This is basically an information dump to help me think about how to do this. Feel free to comment or suggest
My previous post regarding the skipping of folders is related. That snippet of code was for my mede8er utility that I wrote. You can read what it does on its download page.
It’s nifty in that you can at least update the jukebox databases outside of using the mede8er itself - very handy if you’re storing your media on a NAS-type system.
Since I don’t have a lot of media to process, it’s no skin off my back to let the utility run its course from scratch every time I add/remove media from the storage, however a fellow that has been testing my utility (and pointed out some issues that I resolved for him), has a MASSIVE amount of media - he sent me a copy of just his xml data that I could test my utility against, and it extracted to more than 128mb. He tells me it takes around 20 minutes for my utility to generate his databases. Ow!

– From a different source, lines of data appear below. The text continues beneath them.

import Summits.QuantumAdvantage.QuantumAdvantage.Theorems.CubicForrelationNearExactIsExactKtGapRestrict

/-!
# Crux `CubicForrelation.NearExactIsExact` (stmt-QuantumAdvantage-14043) — tools for the Kasami–Tokura gap of cubics, II: the character
  sum of a support (half weights, Parseval, fourth moment, hyperplanes), uniform in `m`

Certificate seat `b2b-cforr-cert` (gen 16).  HONEST FRAMING: elementary Fourier TOOLS (standard axioms, uniform in the number of bits) for the
brick "no cubic Boolean function on `m ≤ 12` bits has weight strictly between `3·2^{m-4}` and `7·2^{m-5}`" (`…KtGapCubic.lean`).  They are
the general-`m` versions of the inline computations of `to15_weight784_none` / `to15_weight_gap_none` (gen 15, 12 bits).  NOT summit progress.

With `F(z) = Σ_{x∈E} (−1)^{x·z}` for a finite `E ⊆ 𝔽₂^m` and `I(a) = #(E ∩ (E ⊕ a))`:
* `ktg_F_half`: `F(z) = #E − 2·#(E ∩ {⟨x,z⟩ odd})`; `ktg_half_add`: the two halves add up to `#E`;
* `ktg_parseval`: `Σ_z F(z)² = 2^m #E`; `ktg_fourth`: `Σ_z F(z)⁴ = 2^m Σ_a I(a)²`;
* `ktg_no_hyperplane`: if every `I(a) > 0` then `F(z) ≠ ±#E` for `z ≠ 0` (`E` lies in no affine hyperplane);
* `ktg_sum_two_values`: bookkeeping for `Σ_z φ(g z)` when `g` takes two values off one point.

References: R. O'Donnell, *Analysis of Boolean Functions* (2014) §1.4, §3.3; MacWilliams–Sloane (1977) Ch. 5.  Everything below is proved
from Mathlib and the tree; axioms are the standard three.
-/

set_option linter.dupNamespace false -- D-0017: single-problem summit ⇒ `QuantumAdvantage.QuantumAdvantage` by design

noncomputable section

namespace Summit.QuantumAdvantage.QuantumAdvantage.Theorems.CubicForrelation.NearExactIsExact

open Finset
open Literature.Computability.QuantumComplexity
open Literature.Computability.QuantumComplexity.BuzetChailloux (bxor zeroVec bxor_bxor_cancel_left bxor_zeroVec zeroVec_bxor bxor_comm
  bxor_self twist_zeroVec_right twist_bxor_right)
open Literature.Computability.QuantumComplexity.DerivativeWalsh (W twist_bxor_left)
open Literature.Computability.QuantumComplexity.Simon (twist_eq_one_or)
open Summit.QuantumAdvantage.QuantumAdvantage.Theorems.SignedCubicForrelationNotPrBPP (knf_isDegLeFun_ip)

/-! ### The character sum of the support: half weights, Parseval, fourth moment, hyperplanes -/

/-- The character sum `F(z) = Σ_{x∈E} (−1)^{x·z}` equals `#E − 2·#(E ∩ {⟨x,z⟩ odd})`. [folklore] -/
theorem ktg_F_half {m : ℕ} (c : (Fin m → Bool) → Bool) (z : Fin m → Bool) :
    ∑ x ∈ univ.filter (fun x => c x = true), twist x z =
      #(univ.filter fun x => c x = true) -
        2 * (#(univ.filter fun x => c x = true ∧ decide (Odd #(univ.filter fun i => (x i && z i) = true)) = true) : ℝ) := by
  classical
  set S := univ.filter (fun x : Fin m → Bool => c x = true) with hSdef
  set ℓ : (Fin m → Bool) → Bool := fun x => decide (Odd #(univ.filter fun i => (x i && z i) = true)) with hℓdef
  have htw : ∀ x, twist x z = 1 - 2 * (if ℓ x = true then (1 : ℝ) else 0) := by
    intro x
    rw [vg_twist_eq_signOf x z]
    change signOf (ℓ x) = 1 - 2 * (if ℓ x = true then (1 : ℝ) else 0)
    unfold signOf
    cases ℓ x <;> norm_num
  have e : S.filter (fun x => ℓ x = true) = univ.filter fun x => c x = true ∧ ℓ x = true := by
    ext x; simp only [hSdef, mem_filter, mem_univ, true_and]
  rw [sum_congr rfl fun x _ => htw x, sum_sub_distrib, sum_const, nsmul_eq_mul, mul_one, ← mul_sum, sum_boole, e]

/-- The two half weights add up: `#(E ∩ {⟨x,z⟩ odd}) + #(E ∩ {⟨x,z⟩ even}) = #E`. [folklore] -/
theorem ktg_half_add {m : ℕ} (c : (Fin m → Bool) → Bool) (z : Fin m → Bool) :
    #(univ.filter fun x => c x = true ∧ decide (Odd #(univ.filter fun i => (x i && z i) = true)) = true) +
      #(univ.filter fun x => c x = true ∧ decide (Odd #(univ.filter fun i => (x i && z i) = true)) = false) =
        #(univ.filter fun x => c x = true) := by
  classical
  set ℓ : (Fin m → Bool) → Bool := fun x => decide (Odd #(univ.filter fun i => (x i && z i) = true)) with hℓdef
  have e1 : (univ.filter fun x => c x = true ∧ ℓ x = true) = (univ.filter fun x : Fin m → Bool => c x = true).filter (fun x => ℓ x = true) := by
    ext x; simp only [mem_filter, mem_univ, true_and]
  have e2 : (univ.filter fun x => c x = true ∧ ℓ x = false) =
      (univ.filter fun x : Fin m → Bool => c x = true).filter (fun x => ¬ ℓ x = true) := by
    ext x; simp only [mem_filter, mem_univ, true_and, Bool.not_eq_true]
  rw [e1, e2, card_filter_add_card_filter_not]

/-- **Parseval for the support**: `Σ_z F(z)² = 2^m·#E`. [folklore; `fp_parseval_pm`] -/
theorem ktg_parseval {m : ℕ} (S : Finset (Fin m → Bool)) :
    ∑ z, (∑ x ∈ S, twist x z) ^ 2 = (2 : ℝ) ^ m * #S := by
  classical
  set A : (Fin m → Bool) → ℝ := fun x => if x ∈ S then 1 else 0 with hAdef
  have hWA : ∀ z, W A z = ∑ x ∈ S, twist x z := by
    intro z
    unfold W
    have e : ∀ x, A x * twist x z = if x ∈ S then twist x z else 0 := fun x => by
      simp only [A]; split_ifs <;> simp
    rw [sum_congr rfl fun x _ => e x, ← sum_filter, filter_mem_eq_inter, univ_inter]
  have h := fp_parseval_pm A S (fun x hx => Or.inl (by simp [A, hx])) (fun x hx => by simp [A, hx])
  rw [sum_congr rfl fun z _ => by rw [hWA z]] at h
  exact h

/-- **Fourth moment of the character sum**: `Σ_z F(z)⁴ = 2^m · Σ_a #(E ∩ (E ⊕ a))²`. [folklore; O'Donnell §3.3] -/
theorem ktg_fourth {m : ℕ} (S : Finset (Fin m → Bool)) :
    ∑ z, (∑ x ∈ S, twist x z) ^ 4 = (2 : ℝ) ^ m * ∑ a, (#(S.filter fun x => bxor x a ∈ S) : ℝ) ^ 2 := by
  classical
  set F : (Fin m → Bool) → ℝ := fun z => ∑ x ∈ S, twist x z with hFdef
  set P2 := S ×ˢ S with hP2
  set J : (Fin m → Bool) → ℕ := fun a => #(P2.filter fun q => bxor q.1 q.2 = a) with hJdef
  have hJI : ∀ a, J a = #(S.filter fun x => bxor x a ∈ S) := by
    intro a
    simp only [J]
    refine card_nbij' (fun q => q.1) (fun x => (x, bxor x a)) (fun q hq => ?_) (fun x hx => ?_) (fun q hq => ?_) (fun x _ => rfl)
    · rw [mem_coe, mem_filter, hP2, mem_product] at hq
      rw [mem_coe, mem_filter]
      refine ⟨hq.1.1, ?_⟩
      rw [← hq.2, bxor_bxor_cancel_left]; exact hq.1.2
    · rw [mem_coe, mem_filter] at hx
      rw [mem_coe, mem_filter, hP2, mem_product]
      exact ⟨⟨hx.1, hx.2⟩, bxor_bxor_cancel_left _ _⟩
    · rw [mem_coe, mem_filter] at hq
      obtain ⟨-, h⟩ := hq
      show (q.1, bxor q.1 a) = q
      rw [← h, bxor_bxor_cancel_left]
  set Q := (P2 ×ˢ P2).filter (fun q => bxor q.1.1 q.1.2 = bxor q.2.1 q.2.2) with hQdef
  have hQ : (#Q : ℝ) = ∑ a, (J a : ℝ) ^ 2 := by
    have h := card_eq_sum_card_fiberwise (s := Q) (t := (univ : Finset (Fin m → Bool))) (f := fun q => bxor q.1.1 q.1.2)
      (fun q _ => mem_univ _)
    rw [h]; push_cast
    refine sum_congr rfl fun a _ => ?_
    have e : Q.filter (fun q => bxor q.1.1 q.1.2 = a) = (P2.filter fun q => bxor q.1 q.2 = a) ×ˢ (P2.filter fun q => bxor q.1 q.2 = a) := by
      ext q
      simp only [hQdef, mem_filter, mem_product]
      constructor
      · rintro ⟨⟨hq, heq⟩, ha⟩; exact ⟨⟨hq.1, ha⟩, hq.2, by rw [← heq, ha]⟩
      · rintro ⟨⟨h1', ha1⟩, h2', ha2⟩; exact ⟨⟨⟨h1', h2'⟩, by rw [ha1, ha2]⟩, ha1⟩
    rw [e, card_product]; push_cast; ring
  have hF2 : ∀ z, F z ^ 2 = ∑ q ∈ P2, twist (bxor q.1 q.2) z := by
    intro z
    rw [sq, hFdef, sum_mul_sum, hP2, sum_product]
    exact sum_congr rfl fun x _ => sum_congr rfl fun y _ => (twist_bxor_left x y z).symm
  have hF4 : ∑ z, F z ^ 4 = 2 ^ m * (#Q : ℝ) := by
    have e1 : ∀ z, F z ^ 4 = ∑ q ∈ P2 ×ˢ P2, twist (bxor (bxor q.1.1 q.1.2) (bxor q.2.1 q.2.2)) z := by
      intro z
      rw [show F z ^ 4 = F z ^ 2 * F z ^ 2 by ring, hF2 z, sum_mul_sum, Finset.sum_product (s := P2) (t := P2)]
      exact sum_congr rfl fun q _ => sum_congr rfl fun q' _ => (twist_bxor_left _ _ z).symm
    rw [sum_congr rfl fun z _ => e1 z, sum_comm]
    rw [sum_congr rfl fun q _ => Simon.sum_twist (bxor (bxor q.1.1 q.1.2) (bxor q.2.1 q.2.2))]
    rw [← sum_filter, sum_const, nsmul_eq_mul]
    have e2 : (P2 ×ˢ P2).filter (fun q => bxor (bxor q.1.1 q.1.2) (bxor q.2.1 q.2.2) = fun _ => false) = Q := by
      rw [hQdef]
      refine filter_congr fun q _ => ?_
      constructor
      · intro h
        have := congrArg (bxor (bxor q.1.1 q.1.2)) h
        rw [bxor_bxor_cancel_left] at this
        rw [this]; exact (bxor_zeroVec _).symm
      · intro h; rw [h]; exact bxor_self _
    rw [e2, mul_comm]
  rw [show (∑ z, (∑ x ∈ S, twist x z) ^ 4) = ∑ z, F z ^ 4 from rfl, hF4, hQ]
  congr 1
  exact sum_congr rfl fun a _ => by rw [hJI a]

/-- **No hyperplane contains the support** when every derivative intersection is positive: `F(z) ≠ ±#E` for `z ≠ 0`. [folklore] -/
theorem ktg_no_hyperplane {m : ℕ} (S : Finset (Fin m → Bool)) (hI : ∀ a, 0 < #(S.filter fun x => bxor x a ∈ S))
    (z : Fin m → Bool) (hz : z ≠ zeroVec) :
    (∑ x ∈ S, twist x z) ≠ #S ∧ (∑ x ∈ S, twist x z) ≠ -#S := by
  classical
  have htw1 : ∀ x z : Fin m → Bool, twist x z ≤ 1 := fun x z => by
    rcases twist_eq_one_or x z with h | h <;> linarith
  have htw1' : ∀ x z : Fin m → Bool, -1 ≤ twist x z := fun x z => by
    rcases twist_eq_one_or x z with h | h <;> linarith
  have hI0_of : ∀ (a : Fin m → Bool) (t : ℝ), (t = 1 ∨ t = -1) → twist a z = -1 → (∀ x ∈ S, twist x z = t) →
      #(S.filter fun x => bxor x a ∈ S) = 0 := by
    intro a t ht ha hall
    refine card_eq_zero.2 (filter_eq_empty_iff.2 fun x hx hxa => ?_)
    have h1 := hall _ hxa
    rw [twist_bxor_left, hall x hx, ha] at h1
    rcases ht with rfl | rfl <;> norm_num at h1
  obtain ⟨a, ha⟩ := es_exists_twist_neg hz
  rw [twist_comm] at ha
  have hIa : #(S.filter fun x => bxor x a ∈ S) ≠ 0 := (hI a).ne'
  constructor
  · intro hF
    refine hIa (hI0_of a 1 (Or.inl rfl) ha fun x hx => ?_)
    have hsum0 : ∑ y ∈ S, (1 - twist y z) = 0 := by
      rw [sum_sub_distrib, sum_const, nsmul_eq_mul, mul_one, hF]; ring
    have h := (sum_eq_zero_iff_of_nonneg fun y _ => by linarith [htw1 y z]).1 hsum0 x hx
    linarith
  · intro hF
    refine hIa (hI0_of a (-1) (Or.inr rfl) ha fun x hx => ?_)
    have hsum0 : ∑ y ∈ S, (1 + twist y z) = 0 := by
      rw [sum_add_distrib, sum_const, nsmul_eq_mul, mul_one, hF]; ring
    have h := (sum_eq_zero_iff_of_nonneg fun y _ => by linarith [htw1' y z]).1 hsum0 x hx
    linarith

/-! ### Bookkeeping: sums of a function taking two values off one point -/

/-- If `g` takes only the values `α ≠ β` off the point `z₀`, then `Σ_z φ(g z) = φ(g z₀) + A·φ(α) + B·φ(β)` with
`A = #{z ≠ z₀ : g z = α}`, `B = #{z ≠ z₀ : g z = β}`, and `A + B + 1 = #ι`. [folklore] -/
theorem ktg_sum_two_values {ι : Type*} [Fintype ι] [DecidableEq ι] (g : ι → ℝ) (z₀ : ι) (α β : ℝ) (hαβ : α ≠ β)
    (h : ∀ z, z ≠ z₀ → g z = α ∨ g z = β) (φ : ℝ → ℝ) :
    ∑ z, φ (g z) = φ (g z₀) + #(univ.filter fun z => z ≠ z₀ ∧ g z = α) * φ α + #(univ.filter fun z => z ≠ z₀ ∧ g z = β) * φ β ∧
      #(univ.filter fun z => z ≠ z₀ ∧ g z = α) + #(univ.filter fun z => z ≠ z₀ ∧ g z = β) + 1 = Fintype.card ι := by
  classical
  set TA := univ.filter (fun z => z ≠ z₀ ∧ g z = α) with hTA
  set TB := univ.filter (fun z => z ≠ z₀ ∧ g z = β) with hTB
  have hdisj : Disjoint TA TB := by
    rw [hTA, hTB, disjoint_filter]; intro z _ h1 h2; exact hαβ (h1.2.symm.trans h2.2)
  have hdisj0 : Disjoint (TA ∪ TB) {z₀} := disjoint_singleton_right.2 (by simp [hTA, hTB])
  have hcover : (univ : Finset ι) = (TA ∪ TB) ∪ {z₀} := by
    ext z
    simp only [mem_univ, mem_union, mem_singleton, hTA, hTB, mem_filter, true_and, true_iff]
    by_cases hz : z = z₀
    · exact Or.inr hz
    · rcases h z hz with hg | hg
      · exact Or.inl (Or.inl ⟨hz, hg⟩)
      · exact Or.inl (Or.inr ⟨hz, hg⟩)
  have hA : ∑ z ∈ TA, φ (g z) = #TA * φ α := by
    rw [sum_congr rfl (g := fun _ => φ α) fun z hz => by rw [(mem_filter.1 hz).2.2], sum_const, nsmul_eq_mul]
  have hB : ∑ z ∈ TB, φ (g z) = #TB * φ β := by
    rw [sum_congr rfl (g := fun _ => φ β) fun z hz => by rw [(mem_filter.1 hz).2.2], sum_const, nsmul_eq_mul]
  constructor
  · rw [hcover, sum_union hdisj0, sum_union hdisj, sum_singleton, hA, hB]
    ring
  · have h := congrArg card hcover
    rw [card_union_of_disjoint hdisj0, card_union_of_disjoint hdisj, card_singleton, card_univ] at h
    omega

end Summit.QuantumAdvantage.QuantumAdvantage.Theorems.CubicForrelation.NearExactIsExact

end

My next planned step for my utility is to add the ability to update existing databases rather than creating them from scratch every time, I’m hoping this will be much faster than creating it from scratch. My stumbling block right now is how I would go about achieving this. Let me explain:
The time consuming bit (I think) is not the actual creation of the databases, it is the processing of the XML files.
##What it does now
As you may have seen with my previous post, I scan a specified path for XML files and add them to a list. I then process the list of XML files for the data that is required for the database, which is kind of bizarre if you ask me.
The database contains a single table with the following fields:
HashCode
,Genre
,Year
,Rating
,Folder
, Timestamp
Hashcode
is an MD5 hash of Folder
.
Genre
contains at most 3 genres pulled from the XML.
Year
contains the movie year pulled from the XML
Rating
contains a calculated rating with source from XML
Folder
is the relative path from the database to where the media is located
Timestamp
is the unix timestamp of the XML file’s last write time.
I have a function called populateRow
that does the “heavy” work of calculating the above field data per file.
Prior to my recent update to handle the folder ignores, I would directly add the populateRow
data to list of string arrays I would subsequently use to populate the actual SQLite database, however I added some additional error checking to the XML.load function within my populateRow function, and moved that to the first task in the function so that it could error out on invalid XML and skip the file. So now I’ve created a 6 value array called ‘value’ that receives the data, checks if there is an error value and then skips the file, or adds the value to my mede8erdb
list.
value = populateRow(xmlfile, JukeboxPath);
Once the mede8erdb list has been fully populated, I then go on to create the actual database, using the list of string arrays. In that function, I open the Mede8er.db file, drop the table and re-create it, if it exists (freshest data!), and then populate the database.
You may be wondering why I populateRow
to a list of arrays rather than straight in to the database – I figured that it might be faster to get that data in to memory first and then write it a bit later, rather than have the read and write IO all happening at the same time, at the cost of memory, which I’m sure for a huge media collection, may be large. I’m not sure what the best approach would be. Might have to change it to writing directly as it will make more sense with updating instead of creating from scratch.
##Potential Changes
What I’ll probably need to do is to change the process - once I have the list of XML files, I’ll have to obtain the unix timestamp, and the relative folder. Do a select from the database using the relative folder and the timestamp. If there’s a hit, discard and go to next. If no hit, then process and insert. If a hit on name, but timestamp differs, process and update.
My only concern is that this process ends up being slower than creating the database from scratch, but I guess I won’t know until I’ve actually branched the project, made the changes and tested it.